I have a custom Widget derived from QFrame. I will need to draw on it very frequently (basically, a picture is updated with every mouse move). I checked the Qt Basic drawing example: They override paintEvent, create a painter and do their drawing (and the painter dies at the end of its lifetime, facing the final cur…ly bracket).
For my small testing app, performance is no issue, but I would like to better understand painting operations (or rather: the cost of instantiating temporary objects in a frequently called method), so I was wondering: If the custom QFrame held a pointer to a (permanent) painter and uses it for painting, would that be preferable over creating and deleting one with every call of paintEvent?
Thanks for your time,
Louise
Simply put: don’t worry about it.
Qt does some magic behind the scenes to make the creation of a QPainter fast – notably, the “heavy” part of the state (the paint engine) is shared by all QPainters that operate on the same paint device. (See here.)

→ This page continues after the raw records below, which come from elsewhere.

import Literature.Analysis.FluidPDE.LocalPressureOscillationSlab
import Literature.Analysis.FluidPDE.LocalLerayPressureDecompositionProofs
import HarnessLib

/-!
# The local pressure expansion on a time slice: the regularised near field converges to the
Riesz-transform pressure, and the slice representation `p = p̃[1_{B_{2r}} w] + p_far + κ`
(Kang–Miura–Tsai 2021, Lemma 3.4, slice form)

Analysis/FluidPDE support file (theorems only, everything PROVED, no definitions, no named facts)
on the discharge path of the named fact
`Literature.Analysis.FluidPDE.kangMiuraTsai_pressure_decomposition` (**PD**,
`LocalLerayPressureDecomposition.lean`; Kang–Miura–Tsai, IMRN 2021 = arXiv:1812.10509,
**Lemma 3.4** (pressure decomposition), p. 8: for a local Leray solution `(v, π)`,
`π = π_loc + π_far + c_{x₀,r}(t)` on `B_r(x₀) × (0,T)` with
`π_loc = -|v|²/3 + p.v.∫_{B_{2r}(x₀)} K(x-y):(v ⊗ v) dy`,
`π_far = ∫_{|y-x₀|≥2r} (K(x-y) - K(x₀-y)):(v ⊗ v) dy`; proof §8 pp. 17–18).

The tree's Liouville step (`LocalPressureLiouville.lean`,
`IsLocalLeraySolutionOn.ae_slice_pgIdentity`) gives on a.e. time slice `(w, p) = (v(t), π(t))`
the identities `∫ [p ∂ₑλ_δ(c - ·) + D³Φ_δ(c - ·)(e)(w, w)] = 0` for all `δ = 1/(n+1)`, centres
`c` and directions `e` (`λ_δ = ΔΦ_δ`, `Φ_δ = newtonReg δ`), whence
(`LocalPressureOscillationSlab.lean`) the mollified pressure `q_δ = λ_δ ⋆ p` satisfies on
`B_r(x₀)` the identity `q_δ(c) - κ'_δ = -N_δ(c) + p_far(c)` with the regularised near field
`N_δ(c) = ∫ D²Φ_δ(c - y)(W y, W y) dy`, `W = 1_{B_{2r}(x₀)} w`, and constants `κ'_δ`. The sibling
file turns this into an oscillation *estimate* (Fatou); here we identify the *limit*:

* `ae_tendsto_nearField_neg_normalisedPressure` — **the regularised near field converges a.e. to
  minus the Riesz-transform pressure**: for a measurable field `W` with `|W|² ∈ L¹ ∩ L^{3/2}`,
  `N_{δₙ}[W](c) → -p̃[W](c)` for a.e. `c` (`p̃ = normalisedPressure`, `-|W|²/3 + p.v.∫ K(c-y)(W y) dy`).
  *Proof.* Split `N_δ` at `|c - y| = δ`: off the closed ball `D²Φ_δ = D²Γ = -K` on the diagonal
  (`hessReg_apply_apply_eq_neg_pressureKernel`), giving minus the truncated singular integral,
  which converges a.e. by Stein's theorem (`ae_exists_hasPressurePV`, proved in the tree); on the
  ball, freezing `W(y)` at `W(c)` gives exactly `|W(c)|²/3` (isotropy,
  `setIntegral_closedBall_hessReg_const`), with an error `≤ M |B̄₁| ⨍_{B̄(c,δ)} |W⊗W(y) - W⊗W(c)|`
  (`‖D²Φ_δ‖ ≤ M δ⁻³`), which tends to `0` at the Lebesgue points of `y ↦ evalDiag (W y)`.
* `potential_eq_near_sub_far_of_lt` — the near/far splitting of the renormalised potential of
  `LocalPressureOscillationSlab.potential_eq_near_sub_far` at the radii of Lemma 3.4: near ball
  `B_{2r}(x₀)`, `c ∈ B_r(x₀)`, scale `δ < r`.
* `slice_pressure_representation` — **Lemma 3.4 on a slice**: under the slice identities, for a
  uniformly locally `L²` field `w` with `∫_{B_{2r}(x₀)} |w|³ < ∞` and `p ∈ L¹_loc`, there is a
  constant `κ` with `p = p̃[1_{B_{2r}(x₀)} w] + p_far + κ` a.e. on `B_r(x₀)`
  (`p_far = localPressureFar x₀ r w`), and `κ = limₙ [(λ_{δₙ} ⋆ p)(x₀) + N_{δₙ}(x₀)]`
  (Lebesgue points of `p`, `ae_tendsto_laplacian_newtonReg_convolution`, and the first item).

## Mathlib / tree search

Tree (`lean search 'nearField|slice_pressure|hessReg_apply_apply_eq_neg|ae_exists_hasPressurePV'`):
`exists_eLpNorm_nearField_le`, `ae_tendsto_laplacian_newtonReg_convolution`,
`laplacian_newtonReg_convolution_add_potential_eq`, `potential_eq_near_sub_far`,
`slice_pressure_oscillation_le` (estimate only, no identification of the limit),
`setIntegral_closedBall_hessReg_const`, `hessReg_apply_apply_eq_neg_pressureKernel`,
`exists_bound_fderiv_fderiv_newtonReg`, `abs_regPressure_sub_le` (the smooth-field version of the
first item), `ae_exists_hasPressurePV`, `normalisedPressure_eq`, `evalDiag`, `norm_evalDiag_le`,
`integrable_evalDiag_fderiv2_newtonReg_sub`, `evalDiag_fderiv2_newtonReg_sub_eq`,
`localPressureFar`. Mathlib: `IsUnifLocDoublingMeasure.ae_tendsto_average_norm_sub`,
`Measure.addHaar_closedBall'`, `integral_add_compl`, `tendsto_nhds_unique`.

## References

* K. Kang, H. Miura, T.-P. Tsai, *Short time regularity of Navier–Stokes flows with locally `L³`
  initial data and applications*, IMRN 2021 = arXiv:1812.10509, Lemma 3.4 (p. 8) and §8
  (pp. 17–18: `p_loc`, `p_far`, "`∇p̄_{x₀,R} = ∇p̄_{y₀,r}` on `B_R(x₀) ∩ B_r(y₀)`").
  [`KangMiuraTsai2020`]
* E. M. Stein, *Singular integrals and differentiability properties of functions* (1970),
  Ch. II §4.5 Thm. 4. [`Stein1971`]
-/

noncomputable section

open MeasureTheory Set Filter Topology Function Metric
open scoped ENNReal NNReal RealInnerProductSpace Laplacian Convolution

namespace Literature.Analysis.FluidPDE

-- nested operator types `ℝ³ →L[ℝ] ℝ³ →L[ℝ] ℝ³ →L[ℝ] ℝ`
set_option maxSynthPendingDepth 3

/-! ## §1. The regularised near field converges to minus the Riesz-transform pressure -/

section NearField

variable {W : EuclideanSpace ℝ (Fin 3) → EuclideanSpace ℝ (Fin 3)} {δ : ℝ}

/-- The near-field integrand `y ↦ D²Φ_δ(a - y)(W y, W y)` is integrable when `|W|² ∈ L¹`
(`‖D²Φ_δ‖ ≤ δ⁻³ M`). [folklore] -/
theorem integrable_evalDiag_fderiv2_newtonReg (hδ : 0 < δ) (hW : AEStronglyMeasurable W volume)
    (hWi : Integrable (fun y => ‖W y‖ ^ 2) volume) (a : EuclideanSpace ℝ (Fin 3)) :
    Integrable (fun y => evalDiag (W y) (fderiv ℝ (fderiv ℝ (newtonReg δ)) (a - y))) volume := by
  obtain ⟨M, hM0, hM⟩ := exists_bound_fderiv_fderiv_newtonReg
  refine Integrable.mono' (hWi.mul_const (δ⁻¹ ^ 3 * M)) (aestronglyMeasurable_evalDiag_apply hW
    (((contDiff_fderiv2_newtonReg δ).continuous.comp
      (continuous_const.sub continuous_id)).aestronglyMeasurable))
    (Eventually.of_forall fun y => ?_)
  calc ‖evalDiag (W y) (fderiv ℝ (fderiv ℝ (newtonReg δ)) (a - y))‖
      ≤ ‖evalDiag (W y)‖ * ‖fderiv ℝ (fderiv ℝ (newtonReg δ)) (a - y)‖ :=
        ContinuousLinearMap.le_opNorm _ _
    _ ≤ ‖W y‖ ^ 2 * (δ⁻¹ ^ 3 * M) :=
        mul_le_mul (norm_evalDiag_le _) (hM δ hδ _) (norm_nonneg _) (by positivity)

Now if you call a bunch of functions that need a painter from your
paintEventhandler, pass them reference to the QPainter – no need to create one for each separate call.But generally, don’t worry about it. Use the same idioms as you see in the examples, and only try and do “smarter” stuff if you actually measure that instantiating QPainters is a bottleneck in your code.
(This isn’t limited to QPainter – Qt does a lot of “behind the scenes” sharing, copy-on-write type manipulations for heavy objects. The examples and tutorials show how you’re supposed to use the API (and they are generally pretty high quality). Follow the examples and only try to outsmart them if you have specific reasons/use cases where more intricate management is required.)